▶ [Source material]
————————

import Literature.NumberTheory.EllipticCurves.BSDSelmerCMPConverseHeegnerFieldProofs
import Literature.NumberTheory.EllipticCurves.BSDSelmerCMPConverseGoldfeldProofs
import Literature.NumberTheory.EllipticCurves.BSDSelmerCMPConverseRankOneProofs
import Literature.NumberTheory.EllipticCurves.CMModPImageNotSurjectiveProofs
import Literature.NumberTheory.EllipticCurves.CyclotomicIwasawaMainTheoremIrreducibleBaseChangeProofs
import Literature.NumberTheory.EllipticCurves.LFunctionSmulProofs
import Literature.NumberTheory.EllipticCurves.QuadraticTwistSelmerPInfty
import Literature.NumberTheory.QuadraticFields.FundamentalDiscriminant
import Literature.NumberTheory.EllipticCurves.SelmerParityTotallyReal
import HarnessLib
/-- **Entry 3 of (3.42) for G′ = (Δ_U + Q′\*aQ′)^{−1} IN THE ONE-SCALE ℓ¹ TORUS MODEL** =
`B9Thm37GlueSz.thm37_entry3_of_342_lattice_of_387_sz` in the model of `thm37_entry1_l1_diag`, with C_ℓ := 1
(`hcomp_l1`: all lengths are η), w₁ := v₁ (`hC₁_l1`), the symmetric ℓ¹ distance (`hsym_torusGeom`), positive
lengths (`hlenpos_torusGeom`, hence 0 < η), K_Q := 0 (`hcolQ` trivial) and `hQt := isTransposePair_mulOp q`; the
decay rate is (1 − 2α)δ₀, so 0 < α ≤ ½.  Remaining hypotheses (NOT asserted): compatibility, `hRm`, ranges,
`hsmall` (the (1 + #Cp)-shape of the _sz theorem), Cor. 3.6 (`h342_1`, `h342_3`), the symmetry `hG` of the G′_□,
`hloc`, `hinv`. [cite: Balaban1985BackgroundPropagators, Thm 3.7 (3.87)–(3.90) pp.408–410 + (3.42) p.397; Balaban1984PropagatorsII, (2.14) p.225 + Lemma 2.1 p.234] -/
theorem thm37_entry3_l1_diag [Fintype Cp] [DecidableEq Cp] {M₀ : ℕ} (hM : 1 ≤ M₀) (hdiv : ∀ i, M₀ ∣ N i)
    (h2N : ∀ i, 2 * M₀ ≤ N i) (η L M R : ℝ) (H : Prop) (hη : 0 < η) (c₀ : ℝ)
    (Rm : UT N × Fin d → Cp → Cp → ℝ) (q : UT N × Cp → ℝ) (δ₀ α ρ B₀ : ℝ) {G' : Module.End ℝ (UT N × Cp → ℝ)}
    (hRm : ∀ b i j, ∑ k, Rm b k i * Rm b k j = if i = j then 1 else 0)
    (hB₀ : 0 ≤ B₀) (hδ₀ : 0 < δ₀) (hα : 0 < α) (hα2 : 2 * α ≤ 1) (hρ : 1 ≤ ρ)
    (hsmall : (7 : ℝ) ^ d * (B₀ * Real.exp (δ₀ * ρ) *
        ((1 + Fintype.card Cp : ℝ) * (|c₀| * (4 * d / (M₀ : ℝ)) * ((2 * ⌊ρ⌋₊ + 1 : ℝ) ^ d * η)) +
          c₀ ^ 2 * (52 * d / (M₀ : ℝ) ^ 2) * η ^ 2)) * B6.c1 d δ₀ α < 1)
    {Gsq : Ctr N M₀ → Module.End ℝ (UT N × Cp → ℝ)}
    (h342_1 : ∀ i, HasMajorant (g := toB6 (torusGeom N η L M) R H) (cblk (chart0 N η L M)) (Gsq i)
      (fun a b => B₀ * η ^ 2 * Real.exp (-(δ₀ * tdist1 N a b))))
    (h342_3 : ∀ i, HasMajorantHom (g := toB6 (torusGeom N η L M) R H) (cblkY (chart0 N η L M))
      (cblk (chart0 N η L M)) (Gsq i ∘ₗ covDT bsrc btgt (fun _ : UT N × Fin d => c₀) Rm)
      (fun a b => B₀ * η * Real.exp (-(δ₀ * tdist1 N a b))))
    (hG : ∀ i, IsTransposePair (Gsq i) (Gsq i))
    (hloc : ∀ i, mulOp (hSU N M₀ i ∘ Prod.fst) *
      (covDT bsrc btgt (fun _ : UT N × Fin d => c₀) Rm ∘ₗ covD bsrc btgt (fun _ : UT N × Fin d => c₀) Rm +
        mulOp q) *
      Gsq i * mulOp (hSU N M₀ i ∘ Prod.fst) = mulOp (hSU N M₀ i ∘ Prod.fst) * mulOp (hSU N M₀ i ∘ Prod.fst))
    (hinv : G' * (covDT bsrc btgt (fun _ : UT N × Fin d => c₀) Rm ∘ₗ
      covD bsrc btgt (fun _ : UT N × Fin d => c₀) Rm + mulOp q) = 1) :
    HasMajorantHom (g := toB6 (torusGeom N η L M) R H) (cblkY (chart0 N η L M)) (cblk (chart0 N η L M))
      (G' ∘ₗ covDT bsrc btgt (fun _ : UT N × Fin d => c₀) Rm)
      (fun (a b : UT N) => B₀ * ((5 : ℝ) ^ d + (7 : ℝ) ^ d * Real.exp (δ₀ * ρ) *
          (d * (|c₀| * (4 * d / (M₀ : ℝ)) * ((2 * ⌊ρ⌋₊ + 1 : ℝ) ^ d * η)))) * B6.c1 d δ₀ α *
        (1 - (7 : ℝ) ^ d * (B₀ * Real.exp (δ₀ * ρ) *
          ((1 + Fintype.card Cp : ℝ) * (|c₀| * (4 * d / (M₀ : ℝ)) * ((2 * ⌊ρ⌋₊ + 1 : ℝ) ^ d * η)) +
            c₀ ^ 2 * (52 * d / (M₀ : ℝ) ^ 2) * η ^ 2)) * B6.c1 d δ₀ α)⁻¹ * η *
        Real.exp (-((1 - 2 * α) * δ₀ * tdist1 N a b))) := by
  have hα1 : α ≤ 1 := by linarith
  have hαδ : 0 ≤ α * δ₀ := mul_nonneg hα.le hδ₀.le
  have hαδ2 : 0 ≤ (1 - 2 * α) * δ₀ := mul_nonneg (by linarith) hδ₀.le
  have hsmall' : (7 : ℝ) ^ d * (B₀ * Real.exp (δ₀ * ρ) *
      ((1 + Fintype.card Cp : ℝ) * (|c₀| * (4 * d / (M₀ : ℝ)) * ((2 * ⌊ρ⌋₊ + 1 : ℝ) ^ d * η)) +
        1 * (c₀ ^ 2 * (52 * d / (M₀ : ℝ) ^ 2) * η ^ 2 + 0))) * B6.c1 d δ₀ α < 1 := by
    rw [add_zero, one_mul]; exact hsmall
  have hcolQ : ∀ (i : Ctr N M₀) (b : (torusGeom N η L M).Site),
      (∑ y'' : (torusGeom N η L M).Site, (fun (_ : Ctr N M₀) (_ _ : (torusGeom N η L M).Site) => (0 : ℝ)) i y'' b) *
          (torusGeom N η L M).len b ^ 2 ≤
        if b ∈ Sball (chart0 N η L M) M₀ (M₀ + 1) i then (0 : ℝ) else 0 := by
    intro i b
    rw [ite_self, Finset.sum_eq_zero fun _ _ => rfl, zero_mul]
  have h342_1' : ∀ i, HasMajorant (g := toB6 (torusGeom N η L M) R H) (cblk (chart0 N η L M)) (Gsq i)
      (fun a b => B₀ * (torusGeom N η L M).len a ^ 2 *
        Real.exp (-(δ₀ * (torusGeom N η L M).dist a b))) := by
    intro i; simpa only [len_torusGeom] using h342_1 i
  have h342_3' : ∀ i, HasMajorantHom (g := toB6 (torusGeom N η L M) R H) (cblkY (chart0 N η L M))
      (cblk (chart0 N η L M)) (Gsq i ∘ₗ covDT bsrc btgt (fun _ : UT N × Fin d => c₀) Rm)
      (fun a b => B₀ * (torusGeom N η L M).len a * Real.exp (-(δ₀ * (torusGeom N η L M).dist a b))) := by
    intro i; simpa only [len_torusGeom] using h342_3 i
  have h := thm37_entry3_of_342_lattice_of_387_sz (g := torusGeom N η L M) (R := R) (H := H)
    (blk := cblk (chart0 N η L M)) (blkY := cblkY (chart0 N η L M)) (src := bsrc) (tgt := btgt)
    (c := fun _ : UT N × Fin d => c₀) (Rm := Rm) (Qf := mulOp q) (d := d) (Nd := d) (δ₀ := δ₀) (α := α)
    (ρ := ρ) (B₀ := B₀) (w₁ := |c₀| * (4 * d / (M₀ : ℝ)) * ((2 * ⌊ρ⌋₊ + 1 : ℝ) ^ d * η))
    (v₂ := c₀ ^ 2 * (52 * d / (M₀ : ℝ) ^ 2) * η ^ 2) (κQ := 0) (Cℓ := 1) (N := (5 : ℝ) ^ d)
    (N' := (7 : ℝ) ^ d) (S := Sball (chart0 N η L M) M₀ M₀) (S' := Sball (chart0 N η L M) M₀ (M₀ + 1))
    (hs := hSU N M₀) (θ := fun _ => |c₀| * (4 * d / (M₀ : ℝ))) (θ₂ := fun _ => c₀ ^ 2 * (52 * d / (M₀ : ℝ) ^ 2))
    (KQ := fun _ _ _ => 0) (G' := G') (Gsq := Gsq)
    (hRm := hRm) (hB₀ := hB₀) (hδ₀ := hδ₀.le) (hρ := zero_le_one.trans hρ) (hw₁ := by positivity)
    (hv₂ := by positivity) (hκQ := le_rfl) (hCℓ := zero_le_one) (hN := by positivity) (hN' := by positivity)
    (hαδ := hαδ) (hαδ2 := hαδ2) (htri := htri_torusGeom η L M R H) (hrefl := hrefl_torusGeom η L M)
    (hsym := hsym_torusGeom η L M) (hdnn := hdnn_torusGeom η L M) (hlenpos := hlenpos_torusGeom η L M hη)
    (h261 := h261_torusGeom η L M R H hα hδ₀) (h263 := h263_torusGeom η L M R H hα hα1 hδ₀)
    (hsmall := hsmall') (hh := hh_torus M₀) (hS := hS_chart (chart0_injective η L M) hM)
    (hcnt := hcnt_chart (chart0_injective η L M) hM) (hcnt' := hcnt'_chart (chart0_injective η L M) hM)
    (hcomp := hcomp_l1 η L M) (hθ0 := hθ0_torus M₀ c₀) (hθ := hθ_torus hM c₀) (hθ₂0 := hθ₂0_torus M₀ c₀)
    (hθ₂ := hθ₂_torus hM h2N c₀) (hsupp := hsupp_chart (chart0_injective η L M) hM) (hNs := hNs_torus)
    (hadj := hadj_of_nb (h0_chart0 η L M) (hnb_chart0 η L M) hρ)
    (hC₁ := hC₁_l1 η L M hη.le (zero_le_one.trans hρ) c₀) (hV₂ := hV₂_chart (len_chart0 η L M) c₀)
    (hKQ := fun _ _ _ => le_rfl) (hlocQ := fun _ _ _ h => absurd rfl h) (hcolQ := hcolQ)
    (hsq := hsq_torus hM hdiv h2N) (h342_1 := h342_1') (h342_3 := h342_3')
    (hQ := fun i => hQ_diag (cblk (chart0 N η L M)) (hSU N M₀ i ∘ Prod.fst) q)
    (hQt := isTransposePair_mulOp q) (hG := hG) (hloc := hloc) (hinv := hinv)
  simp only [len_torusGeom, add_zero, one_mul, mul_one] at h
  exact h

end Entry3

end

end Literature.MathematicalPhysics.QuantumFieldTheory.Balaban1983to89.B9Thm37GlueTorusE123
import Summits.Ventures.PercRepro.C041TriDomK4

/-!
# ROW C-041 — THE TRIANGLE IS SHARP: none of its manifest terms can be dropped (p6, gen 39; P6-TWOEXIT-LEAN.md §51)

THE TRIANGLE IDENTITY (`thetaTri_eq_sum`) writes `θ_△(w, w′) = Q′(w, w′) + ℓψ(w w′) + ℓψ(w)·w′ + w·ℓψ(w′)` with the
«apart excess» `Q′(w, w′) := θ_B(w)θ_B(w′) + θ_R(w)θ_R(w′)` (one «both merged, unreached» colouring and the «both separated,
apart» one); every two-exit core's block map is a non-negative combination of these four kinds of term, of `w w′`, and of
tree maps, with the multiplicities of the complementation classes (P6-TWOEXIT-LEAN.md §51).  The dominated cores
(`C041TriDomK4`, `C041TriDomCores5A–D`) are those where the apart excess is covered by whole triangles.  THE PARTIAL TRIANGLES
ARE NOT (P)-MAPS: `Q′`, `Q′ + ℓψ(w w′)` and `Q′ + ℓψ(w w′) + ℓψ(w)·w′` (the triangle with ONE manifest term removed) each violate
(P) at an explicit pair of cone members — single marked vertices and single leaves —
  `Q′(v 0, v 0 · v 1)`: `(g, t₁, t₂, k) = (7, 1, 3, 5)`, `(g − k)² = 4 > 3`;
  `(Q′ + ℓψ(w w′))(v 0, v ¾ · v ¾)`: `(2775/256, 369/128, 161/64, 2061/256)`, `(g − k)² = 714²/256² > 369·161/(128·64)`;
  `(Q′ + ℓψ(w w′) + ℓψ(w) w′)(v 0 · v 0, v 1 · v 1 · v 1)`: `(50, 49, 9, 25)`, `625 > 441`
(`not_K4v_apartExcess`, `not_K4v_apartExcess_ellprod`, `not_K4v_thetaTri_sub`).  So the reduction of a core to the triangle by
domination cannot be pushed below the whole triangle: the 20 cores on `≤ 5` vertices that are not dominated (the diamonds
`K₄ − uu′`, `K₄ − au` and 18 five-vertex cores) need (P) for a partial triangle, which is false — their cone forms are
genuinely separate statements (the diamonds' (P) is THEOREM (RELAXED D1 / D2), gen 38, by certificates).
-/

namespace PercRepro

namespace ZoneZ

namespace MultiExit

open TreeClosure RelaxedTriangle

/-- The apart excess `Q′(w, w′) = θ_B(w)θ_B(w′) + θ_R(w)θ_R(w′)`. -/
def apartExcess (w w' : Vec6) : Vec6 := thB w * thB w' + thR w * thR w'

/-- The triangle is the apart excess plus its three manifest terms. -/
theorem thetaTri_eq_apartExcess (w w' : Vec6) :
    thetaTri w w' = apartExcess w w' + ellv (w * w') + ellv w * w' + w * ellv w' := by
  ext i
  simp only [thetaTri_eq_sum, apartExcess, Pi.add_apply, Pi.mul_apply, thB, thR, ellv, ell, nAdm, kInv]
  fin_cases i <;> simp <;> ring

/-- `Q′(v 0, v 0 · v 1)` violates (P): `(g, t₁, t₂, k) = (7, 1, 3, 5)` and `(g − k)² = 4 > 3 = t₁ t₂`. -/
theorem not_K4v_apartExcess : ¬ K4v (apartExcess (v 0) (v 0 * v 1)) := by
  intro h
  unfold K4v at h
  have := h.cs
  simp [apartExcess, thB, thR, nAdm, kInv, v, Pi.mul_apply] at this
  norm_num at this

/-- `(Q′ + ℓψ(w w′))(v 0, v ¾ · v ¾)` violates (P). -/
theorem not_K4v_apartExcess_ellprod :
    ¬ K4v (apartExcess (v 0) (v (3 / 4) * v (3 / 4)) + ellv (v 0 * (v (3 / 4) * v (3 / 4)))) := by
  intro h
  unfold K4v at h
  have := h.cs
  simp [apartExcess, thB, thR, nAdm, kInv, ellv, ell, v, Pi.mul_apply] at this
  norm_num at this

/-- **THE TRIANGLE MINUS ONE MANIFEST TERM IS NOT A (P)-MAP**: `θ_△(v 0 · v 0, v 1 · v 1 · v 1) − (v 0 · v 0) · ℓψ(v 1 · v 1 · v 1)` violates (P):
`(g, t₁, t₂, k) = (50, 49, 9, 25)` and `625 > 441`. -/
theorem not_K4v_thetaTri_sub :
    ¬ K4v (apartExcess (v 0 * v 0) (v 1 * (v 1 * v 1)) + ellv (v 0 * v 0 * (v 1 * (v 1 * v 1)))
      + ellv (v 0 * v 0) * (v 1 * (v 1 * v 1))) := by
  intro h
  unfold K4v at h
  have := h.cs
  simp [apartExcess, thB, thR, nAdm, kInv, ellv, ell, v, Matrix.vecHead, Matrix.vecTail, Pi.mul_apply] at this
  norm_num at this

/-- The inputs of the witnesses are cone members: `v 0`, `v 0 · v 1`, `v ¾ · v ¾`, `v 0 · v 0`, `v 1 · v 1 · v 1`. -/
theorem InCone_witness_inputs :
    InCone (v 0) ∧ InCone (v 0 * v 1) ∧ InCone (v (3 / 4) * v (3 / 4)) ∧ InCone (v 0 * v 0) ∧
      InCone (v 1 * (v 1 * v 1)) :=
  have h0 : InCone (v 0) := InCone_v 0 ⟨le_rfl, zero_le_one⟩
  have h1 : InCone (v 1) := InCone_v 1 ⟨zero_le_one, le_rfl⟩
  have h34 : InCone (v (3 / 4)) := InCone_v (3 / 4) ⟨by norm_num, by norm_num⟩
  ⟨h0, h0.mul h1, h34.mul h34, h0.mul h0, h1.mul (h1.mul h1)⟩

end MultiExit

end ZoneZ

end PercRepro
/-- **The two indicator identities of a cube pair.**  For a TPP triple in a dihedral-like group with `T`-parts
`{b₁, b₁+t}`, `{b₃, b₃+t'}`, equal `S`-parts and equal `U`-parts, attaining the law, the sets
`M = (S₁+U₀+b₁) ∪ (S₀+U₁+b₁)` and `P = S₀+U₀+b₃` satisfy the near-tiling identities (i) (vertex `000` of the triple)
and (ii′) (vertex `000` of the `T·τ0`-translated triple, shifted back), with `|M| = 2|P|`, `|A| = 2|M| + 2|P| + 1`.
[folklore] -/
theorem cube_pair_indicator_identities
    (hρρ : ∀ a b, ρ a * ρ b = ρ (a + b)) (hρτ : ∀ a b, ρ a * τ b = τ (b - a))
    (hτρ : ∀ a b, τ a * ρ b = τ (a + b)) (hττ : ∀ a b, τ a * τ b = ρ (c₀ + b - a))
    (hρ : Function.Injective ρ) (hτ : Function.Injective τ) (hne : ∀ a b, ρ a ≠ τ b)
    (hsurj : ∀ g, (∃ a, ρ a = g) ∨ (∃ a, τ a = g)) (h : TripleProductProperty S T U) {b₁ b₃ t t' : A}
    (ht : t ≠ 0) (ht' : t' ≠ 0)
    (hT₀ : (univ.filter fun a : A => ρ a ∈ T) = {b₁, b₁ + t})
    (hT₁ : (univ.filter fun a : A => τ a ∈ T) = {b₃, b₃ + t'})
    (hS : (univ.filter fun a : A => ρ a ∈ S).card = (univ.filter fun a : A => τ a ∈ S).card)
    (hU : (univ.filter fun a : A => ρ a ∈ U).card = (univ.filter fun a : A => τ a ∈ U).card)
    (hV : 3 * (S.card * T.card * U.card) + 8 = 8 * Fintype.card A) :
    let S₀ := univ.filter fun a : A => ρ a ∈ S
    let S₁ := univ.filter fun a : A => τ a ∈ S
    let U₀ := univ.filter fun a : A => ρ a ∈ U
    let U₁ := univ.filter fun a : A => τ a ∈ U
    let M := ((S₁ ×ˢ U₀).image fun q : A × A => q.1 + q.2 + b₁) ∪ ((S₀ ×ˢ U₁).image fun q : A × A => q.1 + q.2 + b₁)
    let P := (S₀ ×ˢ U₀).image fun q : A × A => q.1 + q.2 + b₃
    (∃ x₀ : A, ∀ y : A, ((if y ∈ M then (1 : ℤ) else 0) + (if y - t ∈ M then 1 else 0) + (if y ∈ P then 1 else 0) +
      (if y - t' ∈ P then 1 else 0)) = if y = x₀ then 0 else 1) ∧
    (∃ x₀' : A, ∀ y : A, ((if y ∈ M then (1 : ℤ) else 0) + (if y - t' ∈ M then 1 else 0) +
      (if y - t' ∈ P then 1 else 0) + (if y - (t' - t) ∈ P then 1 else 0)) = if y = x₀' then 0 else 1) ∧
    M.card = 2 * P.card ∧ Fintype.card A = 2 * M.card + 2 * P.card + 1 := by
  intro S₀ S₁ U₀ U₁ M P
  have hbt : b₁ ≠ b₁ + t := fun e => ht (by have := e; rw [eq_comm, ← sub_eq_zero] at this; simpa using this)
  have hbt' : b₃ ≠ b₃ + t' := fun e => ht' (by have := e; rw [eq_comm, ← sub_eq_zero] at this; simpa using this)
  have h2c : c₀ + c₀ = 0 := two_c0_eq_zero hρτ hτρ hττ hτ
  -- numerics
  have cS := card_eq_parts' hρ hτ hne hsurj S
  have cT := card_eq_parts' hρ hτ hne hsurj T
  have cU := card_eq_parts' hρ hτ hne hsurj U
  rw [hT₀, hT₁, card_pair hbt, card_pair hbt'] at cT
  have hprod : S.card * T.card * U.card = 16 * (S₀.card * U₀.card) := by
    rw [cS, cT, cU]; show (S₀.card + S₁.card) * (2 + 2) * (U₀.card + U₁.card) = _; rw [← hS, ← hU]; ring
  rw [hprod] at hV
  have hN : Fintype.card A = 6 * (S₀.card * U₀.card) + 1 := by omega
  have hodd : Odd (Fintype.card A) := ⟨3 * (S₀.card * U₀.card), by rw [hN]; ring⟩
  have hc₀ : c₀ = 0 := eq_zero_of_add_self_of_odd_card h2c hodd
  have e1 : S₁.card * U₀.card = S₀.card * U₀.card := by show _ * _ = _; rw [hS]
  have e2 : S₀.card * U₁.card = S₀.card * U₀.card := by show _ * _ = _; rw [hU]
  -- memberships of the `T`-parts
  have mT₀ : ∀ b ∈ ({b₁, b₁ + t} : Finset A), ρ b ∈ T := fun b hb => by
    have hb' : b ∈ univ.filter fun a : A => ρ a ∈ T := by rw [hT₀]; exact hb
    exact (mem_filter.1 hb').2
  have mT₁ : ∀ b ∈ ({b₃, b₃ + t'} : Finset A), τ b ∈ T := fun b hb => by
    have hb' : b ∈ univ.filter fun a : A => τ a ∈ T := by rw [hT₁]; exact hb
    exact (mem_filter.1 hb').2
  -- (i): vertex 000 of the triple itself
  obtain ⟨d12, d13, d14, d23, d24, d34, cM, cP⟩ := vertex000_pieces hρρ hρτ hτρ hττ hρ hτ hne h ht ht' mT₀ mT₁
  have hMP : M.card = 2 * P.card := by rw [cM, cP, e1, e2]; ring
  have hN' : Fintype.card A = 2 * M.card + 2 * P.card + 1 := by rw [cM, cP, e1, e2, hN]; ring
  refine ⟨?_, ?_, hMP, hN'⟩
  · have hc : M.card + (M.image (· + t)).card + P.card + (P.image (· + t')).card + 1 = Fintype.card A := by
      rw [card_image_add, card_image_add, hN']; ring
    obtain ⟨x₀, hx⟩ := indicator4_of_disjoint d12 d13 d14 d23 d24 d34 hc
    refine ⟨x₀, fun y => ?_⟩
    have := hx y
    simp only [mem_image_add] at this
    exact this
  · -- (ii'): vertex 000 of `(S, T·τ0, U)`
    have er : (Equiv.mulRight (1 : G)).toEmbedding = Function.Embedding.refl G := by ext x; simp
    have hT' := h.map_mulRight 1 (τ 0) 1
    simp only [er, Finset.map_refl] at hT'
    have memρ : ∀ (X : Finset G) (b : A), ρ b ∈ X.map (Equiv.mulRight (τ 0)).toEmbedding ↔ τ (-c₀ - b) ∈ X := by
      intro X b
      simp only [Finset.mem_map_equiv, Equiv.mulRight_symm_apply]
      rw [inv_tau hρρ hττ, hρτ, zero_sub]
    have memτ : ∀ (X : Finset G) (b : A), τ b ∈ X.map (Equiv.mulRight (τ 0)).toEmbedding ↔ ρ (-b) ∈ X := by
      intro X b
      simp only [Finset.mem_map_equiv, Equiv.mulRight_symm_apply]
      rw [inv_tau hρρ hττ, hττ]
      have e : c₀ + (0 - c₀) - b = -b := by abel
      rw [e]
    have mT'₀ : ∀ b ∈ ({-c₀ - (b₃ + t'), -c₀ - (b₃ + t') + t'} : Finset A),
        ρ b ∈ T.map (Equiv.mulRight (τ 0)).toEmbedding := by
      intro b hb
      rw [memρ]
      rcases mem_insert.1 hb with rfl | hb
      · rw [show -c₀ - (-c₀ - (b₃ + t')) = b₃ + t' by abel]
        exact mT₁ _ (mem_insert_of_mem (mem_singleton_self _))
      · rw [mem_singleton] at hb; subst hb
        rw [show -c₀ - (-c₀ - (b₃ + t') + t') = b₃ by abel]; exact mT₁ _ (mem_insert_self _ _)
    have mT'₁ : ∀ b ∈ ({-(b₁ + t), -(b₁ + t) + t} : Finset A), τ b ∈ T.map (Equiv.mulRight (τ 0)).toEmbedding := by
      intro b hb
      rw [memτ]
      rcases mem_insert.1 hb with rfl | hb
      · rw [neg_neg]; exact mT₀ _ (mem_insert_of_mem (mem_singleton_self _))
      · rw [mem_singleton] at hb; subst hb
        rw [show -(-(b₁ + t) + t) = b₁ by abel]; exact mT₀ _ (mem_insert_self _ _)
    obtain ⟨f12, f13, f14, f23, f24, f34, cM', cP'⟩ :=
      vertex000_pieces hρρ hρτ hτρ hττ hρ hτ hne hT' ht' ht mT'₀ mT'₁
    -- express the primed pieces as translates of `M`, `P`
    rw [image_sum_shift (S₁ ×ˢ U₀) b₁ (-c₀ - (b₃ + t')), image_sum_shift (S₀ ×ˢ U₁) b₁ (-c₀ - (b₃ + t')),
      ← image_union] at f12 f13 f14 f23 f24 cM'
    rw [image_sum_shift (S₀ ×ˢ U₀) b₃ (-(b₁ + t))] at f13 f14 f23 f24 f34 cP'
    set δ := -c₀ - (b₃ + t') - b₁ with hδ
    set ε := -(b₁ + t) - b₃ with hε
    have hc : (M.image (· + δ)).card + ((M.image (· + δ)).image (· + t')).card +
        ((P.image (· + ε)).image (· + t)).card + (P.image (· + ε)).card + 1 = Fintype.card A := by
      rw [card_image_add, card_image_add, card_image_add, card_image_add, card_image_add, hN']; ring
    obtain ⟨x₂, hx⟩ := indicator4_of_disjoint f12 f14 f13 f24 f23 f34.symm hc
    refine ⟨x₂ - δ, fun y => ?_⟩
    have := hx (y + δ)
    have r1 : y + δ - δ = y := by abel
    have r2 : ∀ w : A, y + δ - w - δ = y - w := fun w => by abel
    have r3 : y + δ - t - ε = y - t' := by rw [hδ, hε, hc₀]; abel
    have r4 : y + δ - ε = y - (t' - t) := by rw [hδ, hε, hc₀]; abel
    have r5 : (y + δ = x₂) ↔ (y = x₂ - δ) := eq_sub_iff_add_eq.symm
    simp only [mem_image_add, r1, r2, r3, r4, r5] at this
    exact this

————————

▶ [Exercise instructions] The lines to retype run from the start of the entries through the line containing "2.1 p.234] -/"; reproduce them exactly and add nothing.

▶ [Response below]
import Literature.NumberTheory.EllipticCurves.BSDSelmerCMPConverseHeegnerFieldProofs
import Literature.NumberTheory.EllipticCurves.BSDSelmerCMPConverseGoldfeldProofs
import Literature.NumberTheory.EllipticCurves.BSDSelmerCMPConverseRankOneProofs
import Literature.NumberTheory.EllipticCurves.CMModPImageNotSurjectiveProofs
import Literature.NumberTheory.EllipticCurves.CyclotomicIwasawaMainTheoremIrreducibleBaseChangeProofs
import Literature.NumberTheory.EllipticCurves.LFunctionSmulProofs
import Literature.NumberTheory.EllipticCurves.QuadraticTwistSelmerPInfty
import Literature.NumberTheory.QuadraticFields.FundamentalDiscriminant
import Literature.NumberTheory.EllipticCurves.SelmerParityTotallyReal
import HarnessLib
/-- **Entry 3 of (3.42) for G′ = (Δ_U + Q′\*aQ′)^{−1} IN THE ONE-SCALE ℓ¹ TORUS MODEL** =
`B9Thm37GlueSz.thm37_entry3_of_342_lattice_of_387_sz` in the model of `thm37_entry1_l1_diag`, with C_ℓ := 1
(`hcomp_l1`: all lengths are η), w₁ := v₁ (`hC₁_l1`), the symmetric ℓ¹ distance (`hsym_torusGeom`), positive
lengths (`hlenpos_torusGeom`, hence 0 < η), K_Q := 0 (`hcolQ` trivial) and `hQt := isTransposePair_mulOp q`; the
decay rate is (1 − 2α)δ₀, so 0 < α ≤ ½.  Remaining hypotheses (NOT asserted): compatibility, `hRm`, ranges,
`hsmall` (the (1 + #Cp)-shape of the _sz theorem), Cor. 3.6 (`h342_1`, `h342_3`), the symmetry `hG` of the G′_□,
`hloc`, `hinv`. [cite: Balaban1985BackgroundPropagators, Thm 3.7 (3.87)–(3.90) pp.408–410 + (3.42) p.397; Balaban1984PropagatorsII, (2.14) p.225 + Lemma 2.1 p.234] -/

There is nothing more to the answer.